━━━━━ SUPPLIED INFORMATION

import Summits.Ventures.DiscreteObjects.Hadamard.InvolutionTypeII
import Summits.Ventures.DiscreteObjects.Hadamard.SignedAutCommute

/-!
# Hadamard 668 census, family F12 — Klein four-groups of signed automorphisms of an H(668): the dichotomy
# 'commuting lifts' / 'three fixed-point-free nega involutions' (kernel, structure only)

Framing: lottery ticket; floor = certified bounds/negative ranges.

Cell pub-namedobj (venture DiscreteObjects), target (H), hadamard gen 17 (lead g13 item H13-4; HANDOFF-H-g16 item 4 on
paper).  Two involutive signed-permutation automorphisms `S = (σ, σ', d, e)`, `T = (τ, τ', d', e')` of a Hadamard
matrix (`σ² = σ'² = τ² = τ'² = 1`) with commuting permutation parts have signed lifts that commute up to one global sign
`ε = ±1` (`signedAut_comm_sign`, gen 16).  For an H(668) the final involution census (`hadamard668_involution_census_final`,
gen 13: type I — `f ≡ 4 (mod 8)` fixed rows and columns, ONE common sign on all of them — or fixed-point-free NEGA)
turns this into a DICHOTOMY, **`hadamard668_klein_four_dichotomy`**: if `σ, τ ≠ 1` (for `σ ≠ τ` the group
`⟨σ, τ⟩` is a Klein four-group on the rows; `σ = τ` is allowed and then `ε = +1`) then
* `ε = +1` as soon as `σ` and `τ` share a fixed row or a fixed column [at a common fixed point the commutation identity
  reads `d d' = ε d' d`]; and
* if `ε = −1` then `σ`, `τ` AND `στ` are fixed-point-free on rows and on columns, and `S`, `T` are nega
  (`d (σ i) = −d i`, `d' (τ i) = −d' i`, and the same for columns) [a `σ`-fixed row `x` gives the `σ`-fixed row `τ x`
  with `d (τ x) = −d x`, against the one-sign property of type I; then `στ x = x` would give `τ x = σ x =: y` and
  `d y d' x = −d' y d x` with `d y = −d x`, `d' y = −d' x`, i.e. `2 d x d' x = 0`] — the quaternion / Williamson-type
  configuration (`P_S² = P_T² = −I`, `P_S P_T = −P_T P_S`).
No Klein four-group is excluded; this is the structure statement asked for.  Ours, not literature; no `sorry`.
-/

namespace Summit.Ventures.DiscreteObjects.Hadamard

open Finset BigOperators Matrix

open Literature.Combinatorics.Designs.GoethalsSeidel (IsHadamardMatrix)

variable {ι : Type*} [Fintype ι] [DecidableEq ι]

variable {H : Matrix ι ι ℤ} {σ σ' τ τ' : Equiv.Perm ι} {d e d' e' : ι → ℤ}

/-- sign bookkeeping: from `a * b = ε * (c * a)` with `a = ±1` conclude `b = ε * c` -/
lemma pm_cancel_left {a b c ε : ℤ} (ha : a = 1 ∨ a = -1) (h : a * b = ε * (c * a)) : b = ε * c := by
  rcases ha with rfl | rfl <;> linarith

/-- **Klein four-groups of signed automorphisms of an H(668): the dichotomy.** -/
theorem hadamard668_klein_four_dichotomy (hH : IsHadamardMatrix H) (hι : Fintype.card ι = 668)
    (hS : IsSignedAut H σ σ' d e) (hT : IsSignedAut H τ τ' d' e')
    (hσ : σ ^ 2 = 1) (hσ' : σ' ^ 2 = 1) (hτ : τ ^ 2 = 1) (hτ' : τ' ^ 2 = 1)
    (hc : Commute σ τ) (hc' : Commute σ' τ') (hσ1 : σ ≠ 1) (hτ1 : τ ≠ 1) :
    ∃ ε : ℤ, (ε = 1 ∨ ε = -1) ∧
      (∀ x, d (τ x) * d' x = ε * (d' (σ x) * d x)) ∧ (∀ y, e (τ' y) * e' y = ε * (e' (σ' y) * e y)) ∧
      ((∃ x, σ x = x ∧ τ x = x) → ε = 1) ∧ ((∃ y, σ' y = y ∧ τ' y = y) → ε = 1) ∧
      (ε = -1 →
        (∀ i, σ i ≠ i) ∧ (∀ i, τ i ≠ i) ∧ (∀ i, (σ * τ) i ≠ i) ∧
        (∀ j, σ' j ≠ j) ∧ (∀ j, τ' j ≠ j) ∧ (∀ j, (σ' * τ') j ≠ j) ∧
        (∀ i, d (σ i) = -d i) ∧ (∀ i, d' (τ i) = -d' i) ∧
        (∀ j, e (σ' j) = -e j) ∧ (∀ j, e' (τ' j) = -e' j)) := by
  have hcard : (Fintype.card ι : ℤ) ≠ 0 := by rw [hι]; norm_num
  have hH0 : ∀ i j, H i j ≠ 0 := fun i j => pm_ne_zero (hH.1 i j)
  haveI : Nonempty ι := Fintype.card_pos_iff.mp (by rw [hι]; norm_num)
  obtain ⟨ε, hε, hrow, hcol⟩ := signedAut_comm_sign hH0 hS hT hc hc'
  have hσinv : ∀ i, σ (σ i) = i := fun i => by
    have := congrArg (fun π : Equiv.Perm ι => π i) hσ; simpa [pow_two] using this
  -- commuting: σ (τ i) = τ (σ i), σ' (τ' j) = τ' (σ' j)
  have hcomm : ∀ i, σ (τ i) = τ (σ i) := fun i => by
    have := congrArg (fun π : Equiv.Perm ι => π i) hc.eq; simpa [Equiv.Perm.mul_apply] using this
  have hcomm' : ∀ j, σ' (τ' j) = τ' (σ' j) := fun j => by
    have := congrArg (fun π : Equiv.Perm ι => π j) hc'.eq; simpa [Equiv.Perm.mul_apply] using this
  -- the two censuses
  have cS := hadamard668_involution_census_final hH hι σ σ' d e hS hσ hσ' (Or.inl hσ1)
  have cT := hadamard668_involution_census_final hH hι τ τ' d' e' hT hτ hτ' (Or.inl hτ1)
  refine ⟨ε, hε, hrow, hcol, ?_, ?_, ?_⟩
  · rintro ⟨x, hσx, hτx⟩
    have h := hrow x
    rw [hτx, hσx] at h
    have h2 := pm_cancel_left (hS.1 x) h
    rcases hT.1 x with h3 | h3 <;> rw [h3] at h2 <;> linarith
  · rintro ⟨y, hσy, hτy⟩
    have h := hcol y
    rw [hτy, hσy] at h
    have h2 := pm_cancel_left (hS.2.1 y) h
    rcases hT.2.1 y with h3 | h3 <;> rw [h3] at h2 <;> linarith
  · intro hε1
    subst hε1
    -- (a) σ has no fixed row: a fixed row i gives the fixed row τ i with d (τ i) = - d i, against one sign δ
    have hσf : ∀ i, σ i ≠ i := by
      intro i hi
      obtain ⟨-, -, hI | ⟨h0, -⟩⟩ := cS
      · obtain ⟨-, -, -, -, δ, hδpm, hδ, -⟩ := hI
        have h := hrow i
        rw [hi] at h
        have h1 : d (τ i) = -d i := by rcases hT.1 i with h3 | h3 <;> rw [h3] at h <;> linarith
        have hτi : σ (τ i) = τ i := by rw [hcomm, hi]
        rw [hδ i hi, hδ (τ i) hτi] at h1
        rcases hδpm with h4 | h4 <;> rw [h4] at h1 <;> norm_num at h1
      · have hmem : i ∈ univ.filter (fun i => σ i = i) := by simp [hi]
        rw [Finset.card_eq_zero.mp h0] at hmem
        simp at hmem
    -- (b) τ has no fixed row
    have hτf : ∀ i, τ i ≠ i := by
      intro i hi
      obtain ⟨-, -, hI | ⟨h0, -⟩⟩ := cT
      · obtain ⟨-, -, -, -, δ, hδpm, hδ, -⟩ := hI
        have h := hrow i
        rw [hi] at h
        have h1 : d' (σ i) = -d' i := by rcases hS.1 i with h3 | h3 <;> rw [h3] at h <;> linarith
        have hσi : τ (σ i) = σ i := by rw [← hcomm, hi]
        rw [hδ i hi, hδ (σ i) hσi] at h1
        rcases hδpm with h4 | h4 <;> rw [h4] at h1 <;> norm_num at h1
      · have hmem : i ∈ univ.filter (fun i => τ i = i) := by simp [hi]
        rw [Finset.card_eq_zero.mp h0] at hmem
        simp at hmem
    -- (c) hence both are of nega type (census: type I needs ≥ 4 fixed rows)
    have hSn : (univ.filter fun j => σ' j = j).card = 0 ∧ (∀ i, d (σ i) = -d i) ∧ (∀ j, e (σ' j) = -e j) := by
      obtain ⟨-, -, hI | ⟨-, h0c, hd0, he0⟩⟩ := cS
      · obtain ⟨-, -, h4, -, -⟩ := hI
        have hz : (univ.filter fun i => σ i = i).card = 0 := by
          rw [Finset.card_eq_zero, Finset.filter_eq_empty_iff]; intro i _; exact hσf i
        omega
      · exact ⟨h0c, hd0, he0⟩
    have hTn : (univ.filter fun j => τ' j = j).card = 0 ∧ (∀ i, d' (τ i) = -d' i) ∧ (∀ j, e' (τ' j) = -e' j) := by
      obtain ⟨-, -, hI | ⟨-, h0c, hd0, he0⟩⟩ := cT
      · obtain ⟨-, -, h4, -, -⟩ := hI
        have hz : (univ.filter fun i => τ i = i).card = 0 := by
          rw [Finset.card_eq_zero, Finset.filter_eq_empty_iff]; intro i _; exact hτf i
        omega
      · exact ⟨h0c, hd0, he0⟩
    obtain ⟨hσ'0, hdn, hen⟩ := hSn
    obtain ⟨hτ'0, hdn', hen'⟩ := hTn
    have hσ'f : ∀ j, σ' j ≠ j := by
      intro j hj
      have hmem : j ∈ univ.filter (fun j => σ' j = j) := by simp [hj]
      rw [Finset.card_eq_zero.mp hσ'0] at hmem
      simp at hmem
    have hτ'f : ∀ j, τ' j ≠ j := by
      intro j hj
      have hmem : j ∈ univ.filter (fun j => τ' j = j) := by simp [hj]
      rw [Finset.card_eq_zero.mp hτ'0] at hmem
      simp at hmem
    -- (d) στ has no fixed row / column
    have hστf : ∀ i, (σ * τ) i ≠ i := by
      intro i hi
      rw [Equiv.Perm.mul_apply] at hi
      -- τ i = σ i
      have hy : τ i = σ i := by
        have := congrArg σ hi
        rw [hσinv] at this
        exact this
      have h := hrow i
      rw [hy, hdn i] at h
      have h5 := hdn' i
      rw [hy] at h5
      rw [h5] at h
      -- h : -d i * d' i = -1 * (-d' i * d i)
      have hdd : d i * d i = 1 := pm_mul_self (hS.1 i)
      have hdd' : d' i * d' i = 1 := pm_mul_self (hT.1 i)
      nlinarith [hdd, hdd']
    have hσ'inv : ∀ j, σ' (σ' j) = j := fun j => by
      have := congrArg (fun π : Equiv.Perm ι => π j) hσ'; simpa [pow_two] using this
    have hστ'f : ∀ j, (σ' * τ') j ≠ j := by
      intro j hj
      rw [Equiv.Perm.mul_apply] at hj
      have hy : τ' j = σ' j := by
        have := congrArg σ' hj
        rw [hσ'inv] at this
        exact this
      have h := hcol j
      rw [hy, hen j] at h
      have h5 := hen' j
      rw [hy] at h5
      rw [h5] at h
      have hee : e j * e j = 1 := pm_mul_self (hS.2.1 j)
      have hee' : e' j * e' j = 1 := pm_mul_self (hT.2.1 j)
      nlinarith [hee, hee']
    exact ⟨hσf, hτf, hστf, hσ'f, hτ'f, hστ'f, hdn, hdn', hen, hen'⟩

end Summit.Ventures.DiscreteObjects.Hadamard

━━━━━━━━━━

• **WHAT IS BEING ASKED**:
All lines above that include the word "against" must be copied into the answer.

• **SOLUTION FOR THIS TASK**:
  with `d (τ x) = −d x`, against the one-sign property of type I; then `στ x = x` would give `τ x = σ x =: y` and
    -- (a) σ has no fixed row: a fixed row i gives the fixed row τ i with d (τ i) = - d i, against one sign δ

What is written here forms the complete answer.